(Extracted records)
- - - -
import Summits.MatrixMultiplication.OmegaCensus.ThreeSetZ5Z5CoverKitE3Split
import Summits.MatrixMultiplication.OmegaCensus.DominoZ5Z5Data19S5
import HarnessLib

/-!
# Three-margin cover computations for `(1,9,12)@325`, hole class `σ = 5`, flagged row `19`, piece `P2` (250839 nodes)

ω-census `pub-omega`, family (b3), seat pub-omega-group gen 38.  Framing: lottery ticket; floor = certified bounds/negative ranges.
VALUE: kernel computations of the `ℤ₅²` stage of the census cell `(1,9,12)@325` of `ℤ₅ × ℤ₆₅` (design `HOME/pub-omega-group-g37/DESIGN-1-9-12.md`);
NOT progress on ω.  Sizing (re-planned after '(kernel) excessive memory consumption' bounces of single 8-column groups of 184k–235k
enumeration nodes on loaded farm nodes): every `decide + kernel` here has ≤ 150k `rowsEnumE3` nodes (a whole group of 8 flagged columns, or a
half of 4 via `List.take 4` / `List.drop 4`), every file ≤ 280k; halves and groups are recombined in `DominoZ5Z5Join19Sσ`
(`coverGenE3_of_halves`, `coverGenE3_of_chunks`).  Model: `HOME/pub-omega-group-g38/code/colcost.py`.
-/

namespace Summit.MatrixMultiplication.OmegaCensus

namespace Z5Z5ThreeSet

open ZpZpDomino

set_option maxRecDepth 100000 in
set_option maxHeartbeats 4000000 in
/-- Cover computation: flagged row `19`, column group `1`, second half (4 columns) (96281 enumeration nodes). [folklore] -/
theorem cov19s5_r19_c1b : coverGenE3 tree19s5 exc19s5 10 (rowWs 5 10) (diagIdx 5) [flR19s5.getD 19 []] ((flCg19s5.getD 1 []).drop 4)
    flD19s5 (offs 5 10) (off 5 10 1) (off 5 10 2) = true := by decide +kernel

set_option maxRecDepth 100000 in
set_option maxHeartbeats 4000000 in
/-- Cover computation: flagged row `19`, column group `0`, second half (4 columns) (78964 enumeration nodes). [folklore] -/
theorem cov19s5_r19_c0b : coverGenE3 tree19s5 exc19s5 10 (rowWs 5 10) (diagIdx 5) [flR19s5.getD 19 []] ((flCg19s5.getD 0 []).drop 4)
    flD19s5 (offs 5 10) (off 5 10 1) (off 5 10 2) = true := by decide +kernel

set_option maxRecDepth 100000 in
set_option maxHeartbeats 4000000 in
/-- Cover computation: flagged row `19`, column group `0`, first half (4 columns) (75594 enumeration nodes). [folklore] -/
theorem cov19s5_r19_c0a : coverGenE3 tree19s5 exc19s5 10 (rowWs 5 10) (diagIdx 5) [flR19s5.getD 19 []] ((flCg19s5.getD 0 []).take 4)
    flD19s5 (offs 5 10) (off 5 10 1) (off 5 10 2) = true := by decide +kernel

end Z5Z5ThreeSet

end Summit.MatrixMultiplication.OmegaCensus
import Literature.Claims.NS.Reed2026
import HarnessLib

/-!
# C124 `Reed2026` — kernel fact for the NS-claims sweep (D-0090), refuter-8

Typed record: `Literature.Claims.NS.Reed2026` (typist-11 g2, p481508), D. Reed, Zenodo 21926631
(`NavierStokes.lean` + text): the headline «the set of smooth solutions is the empty set: S = ∅» (§6 p.18;
abstract p.1), typed AT THE PAPER'S OWN GRAIN as `ClaimedTheorem` — no time-independent field satisfying
the deposit's steady `FullNavierStokesPDE` (some pressure, some `ν`) with the no-slip condition at a corner
point of a right-angle corner domain is a `GlobalSmoothSolution` (= `Differentiable ℝ u`).

Kernel facts (sorry-free, standard axioms):

* `fullNavierStokesPDE_rest` — the fluid at rest `u ≡ 0`, `p ≡ 0` satisfies the deposit's steady system
  for every `ν` (every term is an `fderiv` of a constant);
* `not_ClaimedTheorem` — hence «S = ∅» is false at its own grain: the rest state in the octant
  `{x ≥ 0, y ≥ 0, z ≥ 0}` with corner point `(1, 0, 0)` is a smooth (differentiable) solution with no-slip;
* `not_Step_bridge` — so the printed bridge «capstone ⇒ S = ∅» (§3.5 p.9 / §6 p.18), which IS the claim
  since the capstone holds vacuously (`step_bridge_iff_claimedTheorem`), is false.

WHAT THIS IS NOT: not a claim about NS regularity or blow-up; not a claim about any author beyond the
typed locator.
-/

set_option linter.dupNamespace false

noncomputable section

open Set Function
open Literature.Claims.NS.Reed2026

namespace Summit.NavierStokesRegularity.NavierStokesRegularity.Theorems.Reed2026

/-- The fluid at rest. -/
def rest : VectorField3D := fun _ => (0, 0, 0)

/-- Zero pressure. -/
def zeroPressure : ScalarField3D := fun _ => 0

/-- The closed first octant, a right-angle corner domain with `x0 = y0 = z0 = 0`. -/
def octant : Set Point3D := {q | q.1 ≥ 0 ∧ q.2.1 ≥ 0 ∧ q.2.2 ≥ 0}

/-- The octant is a right-angle corner domain in the deposit's sense. [folklore] -/
theorem isRightAngleCornerDomain_octant : IsRightAngleCornerDomain octant :=
  ⟨0, 0, 0, fun _ => Iff.rfl⟩

/-- The Fréchet derivative of the rest field vanishes. [folklore] -/
@[simp] theorem fderiv_rest (q : Point3D) : fderiv ℝ rest q = 0 :=
  (hasFDerivAt_const ((0 : ℝ), (0 : ℝ), (0 : ℝ)) q).fderiv

/-- The Fréchet derivative of the zero pressure vanishes. [folklore] -/
@[simp] theorem fderiv_zeroPressure (q : Point3D) : fderiv ℝ zeroPressure q = 0 :=
  (hasFDerivAt_const (0 : ℝ) q).fderiv

/-- The rest field vanishes everywhere. [folklore] -/
@[simp] theorem rest_apply (q : Point3D) : rest q = (0, 0, 0) := rfl

/-- **The rest state solves the deposit's steady system** (`div u = 0`, `(u·∇)u = −∇p + νΔu` with
`u ≡ 0`, `p ≡ 0`), for every `ν`. [folklore] -/
theorem fullNavierStokesPDE_rest (nu : ℝ) : FullNavierStokesPDE rest zeroPressure nu := by
  refine ⟨fun q => ?_, fun q => ?_⟩
  · simp [Divergence, VelocityGradient]
  · simp [AdvectiveTerm, PressureGradient, ViscousLaplacian, Prod.mk_zero_zero]

/-- **«S = ∅» is false at the paper's own grain (C124).** The rest state in the first octant, with the
corner point `(1, 0, 0)`, satisfies every hypothesis of `ClaimedTheorem` and is a `GlobalSmoothSolution`
(a differentiable field; the enstrophy conjunct is automatic). Refutes
`Literature.Claims.NS.Reed2026.ClaimedTheorem` [refuted-substantive at the typed grain: the steady no-slip
corner system has the trivial smooth solution; no repair short of changing the solution notion].
[folklore] -/
theorem not_ClaimedTheorem : ¬ Literature.Claims.NS.Reed2026.ClaimedTheorem := by
  intro h
  have hS : GlobalSmoothSolution rest :=
    (globalSmoothSolution_iff rest).mpr (differentiable_const ((0 : ℝ), (0 : ℝ), (0 : ℝ)))
  exact h octant (1, 0, 0) rest zeroPressure 1 (fullNavierStokesPDE_rest 1)
    isRightAngleCornerDomain_octant one_pos rfl hS

/-- **The printed bridge «capstone ⇒ S = ∅» (§3.5 p.9 / §6 p.18) is false (C124):** the capstone holds
(vacuously, `topTheoremType_holds`) and the headline does not. Refutes
`Literature.Claims.NS.Reed2026.Step_bridge`. [folklore] -/
theorem not_Step_bridge : ¬ Literature.Claims.NS.Reed2026.Step_bridge :=
  fun h => not_ClaimedTheorem (step_bridge_iff_claimedTheorem.mp h)

end Summit.NavierStokesRegularity.NavierStokesRegularity.Theorems.Reed2026

end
- - - -
- _THE TASK_: Would you output, from the records above, exactly the run of lines that starts at the line containing "sweep (D-0090), refuter-8" and ends at the line containing "open Literature.Claims.NS.Reed2026", and only that run?

- _OUTPUT OF THE EXERCISE_:
# C124 `Reed2026` — kernel fact for the NS-claims sweep (D-0090), refuter-8

Typed record: `Literature.Claims.NS.Reed2026` (typist-11 g2, p481508), D. Reed, Zenodo 21926631
(`NavierStokes.lean` + text): the headline «the set of smooth solutions is the empty set: S = ∅» (§6 p.18;
abstract p.1), typed AT THE PAPER'S OWN GRAIN as `ClaimedTheorem` — no time-independent field satisfying
the deposit's steady `FullNavierStokesPDE` (some pressure, some `ν`) with the no-slip condition at a corner
point of a right-angle corner domain is a `GlobalSmoothSolution` (= `Differentiable ℝ u`).

Kernel facts (sorry-free, standard axioms):

* `fullNavierStokesPDE_rest` — the fluid at rest `u ≡ 0`, `p ≡ 0` satisfies the deposit's steady system
  for every `ν` (every term is an `fderiv` of a constant);
* `not_ClaimedTheorem` — hence «S = ∅» is false at its own grain: the rest state in the octant
  `{x ≥ 0, y ≥ 0, z ≥ 0}` with corner point `(1, 0, 0)` is a smooth (differentiable) solution with no-slip;
* `not_Step_bridge` — so the printed bridge «capstone ⇒ S = ∅» (§3.5 p.9 / §6 p.18), which IS the claim
  since the capstone holds vacuously (`step_bridge_iff_claimedTheorem`), is false.

WHAT THIS IS NOT: not a claim about NS regularity or blow-up; not a claim about any author beyond the
typed locator.
-/

set_option linter.dupNamespace false

noncomputable section

open Set Function
open Literature.Claims.NS.Reed2026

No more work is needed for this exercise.